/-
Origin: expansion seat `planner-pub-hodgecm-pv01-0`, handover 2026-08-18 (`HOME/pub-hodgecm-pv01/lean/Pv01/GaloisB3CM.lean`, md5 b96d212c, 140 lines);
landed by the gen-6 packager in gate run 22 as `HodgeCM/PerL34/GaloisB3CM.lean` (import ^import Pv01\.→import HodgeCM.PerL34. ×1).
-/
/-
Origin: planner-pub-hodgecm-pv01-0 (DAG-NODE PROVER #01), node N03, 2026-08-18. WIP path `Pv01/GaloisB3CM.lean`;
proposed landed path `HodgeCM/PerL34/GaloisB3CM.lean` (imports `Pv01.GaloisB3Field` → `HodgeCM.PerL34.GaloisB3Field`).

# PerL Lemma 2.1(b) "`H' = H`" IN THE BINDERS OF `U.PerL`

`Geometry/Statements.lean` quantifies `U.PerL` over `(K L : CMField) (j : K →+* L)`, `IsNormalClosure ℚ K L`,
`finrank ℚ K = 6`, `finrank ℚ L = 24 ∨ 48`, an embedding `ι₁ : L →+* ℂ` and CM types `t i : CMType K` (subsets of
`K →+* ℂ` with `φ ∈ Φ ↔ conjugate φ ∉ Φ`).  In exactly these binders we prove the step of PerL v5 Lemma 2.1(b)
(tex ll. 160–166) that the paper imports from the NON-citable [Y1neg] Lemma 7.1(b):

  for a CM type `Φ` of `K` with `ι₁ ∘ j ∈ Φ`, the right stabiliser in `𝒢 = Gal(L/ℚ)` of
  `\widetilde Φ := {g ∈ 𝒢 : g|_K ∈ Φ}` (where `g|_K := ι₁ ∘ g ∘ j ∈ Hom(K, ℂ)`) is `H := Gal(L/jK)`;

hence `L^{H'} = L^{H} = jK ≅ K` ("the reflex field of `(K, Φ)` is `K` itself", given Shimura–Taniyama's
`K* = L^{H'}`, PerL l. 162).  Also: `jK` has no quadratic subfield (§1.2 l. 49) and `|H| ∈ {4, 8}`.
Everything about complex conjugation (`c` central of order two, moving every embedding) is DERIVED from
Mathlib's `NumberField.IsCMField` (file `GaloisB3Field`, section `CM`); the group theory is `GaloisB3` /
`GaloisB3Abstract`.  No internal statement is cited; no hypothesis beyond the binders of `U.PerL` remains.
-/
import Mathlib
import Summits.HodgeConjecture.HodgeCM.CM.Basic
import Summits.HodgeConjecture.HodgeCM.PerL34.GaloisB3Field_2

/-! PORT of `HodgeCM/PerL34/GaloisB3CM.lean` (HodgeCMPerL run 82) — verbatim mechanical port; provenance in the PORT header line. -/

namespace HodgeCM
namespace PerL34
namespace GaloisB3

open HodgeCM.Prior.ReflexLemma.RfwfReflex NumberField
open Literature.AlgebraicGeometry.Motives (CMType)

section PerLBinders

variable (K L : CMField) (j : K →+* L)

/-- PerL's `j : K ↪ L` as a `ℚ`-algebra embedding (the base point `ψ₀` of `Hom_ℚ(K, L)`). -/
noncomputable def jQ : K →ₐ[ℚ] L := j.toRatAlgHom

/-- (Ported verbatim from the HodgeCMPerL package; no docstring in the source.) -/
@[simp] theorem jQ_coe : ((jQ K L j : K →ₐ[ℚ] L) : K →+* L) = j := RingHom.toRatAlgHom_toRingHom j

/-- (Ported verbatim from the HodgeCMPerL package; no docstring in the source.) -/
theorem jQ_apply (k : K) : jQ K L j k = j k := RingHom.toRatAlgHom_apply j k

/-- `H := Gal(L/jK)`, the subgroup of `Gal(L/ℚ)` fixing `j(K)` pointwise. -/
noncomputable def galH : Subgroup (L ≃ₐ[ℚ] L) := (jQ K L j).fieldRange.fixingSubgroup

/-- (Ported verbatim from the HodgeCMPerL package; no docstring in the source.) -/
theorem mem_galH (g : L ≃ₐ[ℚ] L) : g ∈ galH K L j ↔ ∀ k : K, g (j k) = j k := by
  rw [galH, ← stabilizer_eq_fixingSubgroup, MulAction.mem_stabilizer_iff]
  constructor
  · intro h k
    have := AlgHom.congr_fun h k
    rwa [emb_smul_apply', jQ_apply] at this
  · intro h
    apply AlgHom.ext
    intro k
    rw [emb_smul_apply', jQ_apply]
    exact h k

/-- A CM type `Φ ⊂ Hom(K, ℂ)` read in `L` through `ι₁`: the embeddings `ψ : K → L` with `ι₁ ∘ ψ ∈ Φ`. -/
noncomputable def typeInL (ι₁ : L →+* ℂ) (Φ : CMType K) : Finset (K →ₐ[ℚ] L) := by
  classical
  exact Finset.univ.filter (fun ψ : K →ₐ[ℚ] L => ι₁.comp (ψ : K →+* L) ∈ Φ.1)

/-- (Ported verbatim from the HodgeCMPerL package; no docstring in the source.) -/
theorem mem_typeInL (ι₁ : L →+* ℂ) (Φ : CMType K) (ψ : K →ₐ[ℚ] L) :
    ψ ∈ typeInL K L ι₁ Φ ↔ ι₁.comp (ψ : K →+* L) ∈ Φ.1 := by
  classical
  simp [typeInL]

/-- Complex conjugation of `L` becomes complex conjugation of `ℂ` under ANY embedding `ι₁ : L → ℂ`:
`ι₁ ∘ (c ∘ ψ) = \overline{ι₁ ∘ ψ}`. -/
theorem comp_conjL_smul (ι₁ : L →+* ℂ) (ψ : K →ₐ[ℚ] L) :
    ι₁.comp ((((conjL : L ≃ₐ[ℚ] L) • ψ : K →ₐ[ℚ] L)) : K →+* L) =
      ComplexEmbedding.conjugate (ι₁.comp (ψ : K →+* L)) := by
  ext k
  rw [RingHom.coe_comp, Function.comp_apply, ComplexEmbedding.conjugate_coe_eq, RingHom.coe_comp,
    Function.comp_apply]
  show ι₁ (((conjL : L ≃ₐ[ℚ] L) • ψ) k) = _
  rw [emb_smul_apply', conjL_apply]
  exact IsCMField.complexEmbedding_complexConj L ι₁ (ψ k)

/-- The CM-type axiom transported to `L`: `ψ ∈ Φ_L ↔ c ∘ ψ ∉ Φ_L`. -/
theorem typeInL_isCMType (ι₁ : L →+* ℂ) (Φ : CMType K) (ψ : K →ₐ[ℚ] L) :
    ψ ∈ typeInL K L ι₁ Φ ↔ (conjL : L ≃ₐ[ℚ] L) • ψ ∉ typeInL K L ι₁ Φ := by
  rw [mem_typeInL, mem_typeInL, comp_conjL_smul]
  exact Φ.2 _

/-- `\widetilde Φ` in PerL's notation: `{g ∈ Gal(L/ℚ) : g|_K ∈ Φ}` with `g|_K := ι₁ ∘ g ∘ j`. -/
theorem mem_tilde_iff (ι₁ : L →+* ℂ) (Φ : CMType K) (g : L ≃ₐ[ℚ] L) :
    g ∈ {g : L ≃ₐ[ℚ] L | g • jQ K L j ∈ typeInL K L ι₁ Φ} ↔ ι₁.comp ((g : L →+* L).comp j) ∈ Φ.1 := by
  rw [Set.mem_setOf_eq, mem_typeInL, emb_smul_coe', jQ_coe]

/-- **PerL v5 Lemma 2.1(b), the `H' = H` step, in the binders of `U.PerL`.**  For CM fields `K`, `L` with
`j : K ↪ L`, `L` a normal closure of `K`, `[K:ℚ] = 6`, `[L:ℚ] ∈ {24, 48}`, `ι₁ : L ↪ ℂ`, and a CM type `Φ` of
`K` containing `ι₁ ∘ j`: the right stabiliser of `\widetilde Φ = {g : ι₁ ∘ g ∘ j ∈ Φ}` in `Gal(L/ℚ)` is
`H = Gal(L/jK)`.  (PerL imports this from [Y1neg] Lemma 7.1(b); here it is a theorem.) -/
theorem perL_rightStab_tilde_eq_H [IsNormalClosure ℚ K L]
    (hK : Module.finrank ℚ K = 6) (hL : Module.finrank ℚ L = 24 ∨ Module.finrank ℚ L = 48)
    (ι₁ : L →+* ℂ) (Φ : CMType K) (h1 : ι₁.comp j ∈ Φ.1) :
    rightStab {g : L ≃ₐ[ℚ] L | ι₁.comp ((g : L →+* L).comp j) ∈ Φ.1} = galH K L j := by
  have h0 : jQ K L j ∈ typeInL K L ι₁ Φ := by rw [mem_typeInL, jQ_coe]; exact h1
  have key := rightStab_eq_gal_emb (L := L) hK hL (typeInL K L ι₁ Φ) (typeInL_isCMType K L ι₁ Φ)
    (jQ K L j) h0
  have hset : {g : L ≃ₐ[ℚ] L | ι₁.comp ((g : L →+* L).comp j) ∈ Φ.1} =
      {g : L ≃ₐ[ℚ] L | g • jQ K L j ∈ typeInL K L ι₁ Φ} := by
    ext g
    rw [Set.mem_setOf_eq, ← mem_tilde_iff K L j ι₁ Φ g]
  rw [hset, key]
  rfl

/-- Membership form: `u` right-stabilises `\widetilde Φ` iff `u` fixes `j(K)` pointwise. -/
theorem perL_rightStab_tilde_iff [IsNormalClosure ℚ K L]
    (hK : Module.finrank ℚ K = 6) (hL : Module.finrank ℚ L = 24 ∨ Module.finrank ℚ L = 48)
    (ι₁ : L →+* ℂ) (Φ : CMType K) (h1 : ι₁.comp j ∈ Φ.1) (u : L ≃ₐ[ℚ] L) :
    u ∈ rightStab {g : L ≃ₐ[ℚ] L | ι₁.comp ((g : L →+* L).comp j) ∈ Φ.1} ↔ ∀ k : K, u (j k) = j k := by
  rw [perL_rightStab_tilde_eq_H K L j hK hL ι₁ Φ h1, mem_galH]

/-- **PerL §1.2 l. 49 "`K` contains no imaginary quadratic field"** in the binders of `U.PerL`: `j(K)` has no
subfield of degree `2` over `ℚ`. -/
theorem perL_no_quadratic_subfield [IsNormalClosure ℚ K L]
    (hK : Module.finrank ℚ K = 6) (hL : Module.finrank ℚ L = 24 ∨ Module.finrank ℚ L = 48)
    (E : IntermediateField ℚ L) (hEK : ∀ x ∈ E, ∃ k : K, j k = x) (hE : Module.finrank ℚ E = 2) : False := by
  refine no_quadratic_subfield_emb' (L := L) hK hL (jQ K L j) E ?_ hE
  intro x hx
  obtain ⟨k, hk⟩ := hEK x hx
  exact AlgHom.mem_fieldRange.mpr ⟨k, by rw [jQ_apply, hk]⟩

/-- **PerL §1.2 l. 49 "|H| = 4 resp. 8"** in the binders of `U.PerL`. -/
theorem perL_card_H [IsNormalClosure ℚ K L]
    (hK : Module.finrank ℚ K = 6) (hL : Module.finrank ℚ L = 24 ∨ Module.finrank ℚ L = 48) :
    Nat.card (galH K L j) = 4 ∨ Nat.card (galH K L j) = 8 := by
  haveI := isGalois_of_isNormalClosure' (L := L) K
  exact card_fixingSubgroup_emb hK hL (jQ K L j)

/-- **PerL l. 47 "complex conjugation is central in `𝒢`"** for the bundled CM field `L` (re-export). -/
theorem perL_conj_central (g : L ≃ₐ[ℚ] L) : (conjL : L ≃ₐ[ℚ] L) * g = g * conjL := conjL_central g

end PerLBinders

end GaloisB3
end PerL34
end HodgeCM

- _REQUIRED ACTION_: Set down, word for word, each line from the top of the records above through the line with "Origin: planner-pub-hodgecm-pv01-0 (DAG-NODE".

- _RESPONSE AREA_:
/-
Origin: expansion seat `planner-pub-hodgecm-pv01-0`, handover 2026-08-18 (`HOME/pub-hodgecm-pv01/lean/Pv01/GaloisB3CM.lean`, md5 b96d212c, 140 lines);
landed by the gen-6 packager in gate run 22 as `HodgeCM/PerL34/GaloisB3CM.lean` (import ^import Pv01\.→import HodgeCM.PerL34. ×1).
-/
/-
Origin: planner-pub-hodgecm-pv01-0 (DAG-NODE PROVER #01), node N03, 2026-08-18. WIP path `Pv01/GaloisB3CM.lean`;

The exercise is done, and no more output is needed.